WASHINGTON — The Supreme Court justices appeared closely split Wednesday on whether the environmental laws can be used to protect whales and other marine mammals from the Navy’s use of sonar off the coast of southern California.
A Bush administration lawyer argued that when national security is at stake, the president and his top military commanders are entrusted with setting the rules.
“The ability to locate and track an enemy submarine … is vitally important to the survival of our naval strike force … and therefore, critical to the nation’s own security,” said U.S. Solicitor General Gregory Garre. For years, the Navy has conducted training exercises off the California coast to test whether ships can detect quiet-running enemy submarines. These exercises are “in the judgment of the president and his top naval officers in the paramount interests of the United States,” he added.

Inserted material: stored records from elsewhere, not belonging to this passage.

import Summits.CriticalPhenomena.PercolationContinuityZ3.Theorems.Transplant.TriFilmRouteCore
import HarnessLib

/-!
# Routing in the triangular films — THE TEMPLATE: a swap pair of routings from three planar legs (`k ≥ 2`)

builds on p205010 (kernel theorem, internal audit signed; external expert review pending) — NOT used in this file.  Lane `prim-bschramm`, seat
`prim-bschramm-p2` (gen 33; class C1b; memo `HOME/bschramm/P2-LATTICES.md` §121); helper file (`--supports stmt-CriticalPhenomena-4575 --as helper`).

THE TEMPLATE (DST's "three disjoint self-avoiding paths `γ_u, γ_v, γ_w`", p. 6, for `𝕋 × {0..k}`, `k ≥ 2`, in the swap-pair form of «HexShadowRouteData»).
Terminals `E₁ = (a₁,h₁)`, `E₂ = (a₂,h₂)`, `w' = (a₃,h₃)`; planar legs `ℓᵢ : ρᵢ ⇝ aᵢ` from three distinct inner-ring points («TriFilmRouteCore», `exists_legs`).
Hub `c = (0,1)`; for `(e_y, e_b) ∈ {(2,0), (0,2)}`:
`L = ℓ₁ʳᵉᵛ@h₁ · column ρ₁ (h₁ → 1) · (0,1) · (0,e_y) · (ρ₂,e_y) · column ρ₂ (e_y → λ₂) · ℓ₂@λ₂ · column a₂ (λ₂ → h₂)` and
`c :: Br = (0,1) · (0,e_b) · (ρ₃,e_b) · column ρ₃ (e_b → λ₃) · ℓ₃@λ₃ · column a₃ (λ₃ → h₃)`, with auxiliary layers `λ₂ ≠ h₁` (`= h₂` unless `h₂ = h₁`) and
`λ₃ ∉ {h₁, λ₂}` (`= e_b` when `a₃` is on the inner ring) among `{0,1,2}`.  The two choices of `(e_y, e_b)` exchange the successor `y = (0,e_y)` of `c` and the
first branch vertex `b = (0,e_b)`: a swap pair.  Legs sit in distinct layers; connectors in the columns `a₂, a₃` cross the other legs' layers only at points
those legs avoid; ring columns meet legs only at leg starts.
* **`TriFilm.exists_swap_pair_of_legs`**.
[cite: DuminilCopinSidoraviciusTassion2016, §2.3 (proof of Fact 2, pp. 6–7)]
-/

noncomputable section

namespace Summit.CriticalPhenomena.PercolationContinuityZ3.Theorems.Transplant

open Literature.Probability.Percolation Literature.Probability.LatticeModels SimpleGraph
open scoped Classical

namespace TriFilm

variable {k : ℕ}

Garre urged the court to throw out a Los Angeles judge’s order that put limits on the Navy’s operations. Acting on a suit brought by the Natural Resources Defense Council in Santa Monica, Calif., U.S. District Judge Florence-Marie Cooper ordered the Navy to shut down its high-intensity sonar whenever a whale or marine mammal is spotted within 1.25 miles of the ship.
The sonar emits a powerful sound wave in the water — as “if we had a jet engine in this courtroom and you multiplied that noise by 2,000 times,” said Los Angeles lawyer Richard Kendall, who represented the Natural Resources Defense Council. He said beaked whales, in panic, dive deeply to escape the sound, and they sometimes suffer bleeding and even death when they try to resurface. He also cited the Navy’s own estimate that 170,000 dolphins and other marine mammals would flee the sonar.
Garre, the government lawyer, agreed some marine animals might swim away, but he disputed the claim that they would be hurt or killed. “There have been beachings of beaked whales in Southern California. None have been tied to sonar operations,” he said.
The case has turned into a major dispute over whether judges, acting on a suit brought by environmentalists, have the power to halt a government project because of its failure to carry out an environmental impact statement in advance. Judge Cooper cited this failure by the Navy when she issued her order.
On Wednesday, she came under criticism from the justices.
Justice Antonin Scalia said the law requiring environmental impact statements was “procedural” only. It did not give judges the power to stop government projects, he suggested. And Chief Justice John Roberts said that in balancing the interests, the judge did not give enough weight to the Navy’s concern. He described it as the “potential that a North Korean diesel electric submarine will get within range of Pearl Harbor undetected.”
On the other side, Justices John Paul Stevens and David Souter wondered how the Navy could know its sonar would not harm the whales until it had studied the matter. “The whole theory of the environmental impact statement is we don’t really know what the harm will be,” Stevens said.
The justices are likely to hand down a ruling in the case within a few months.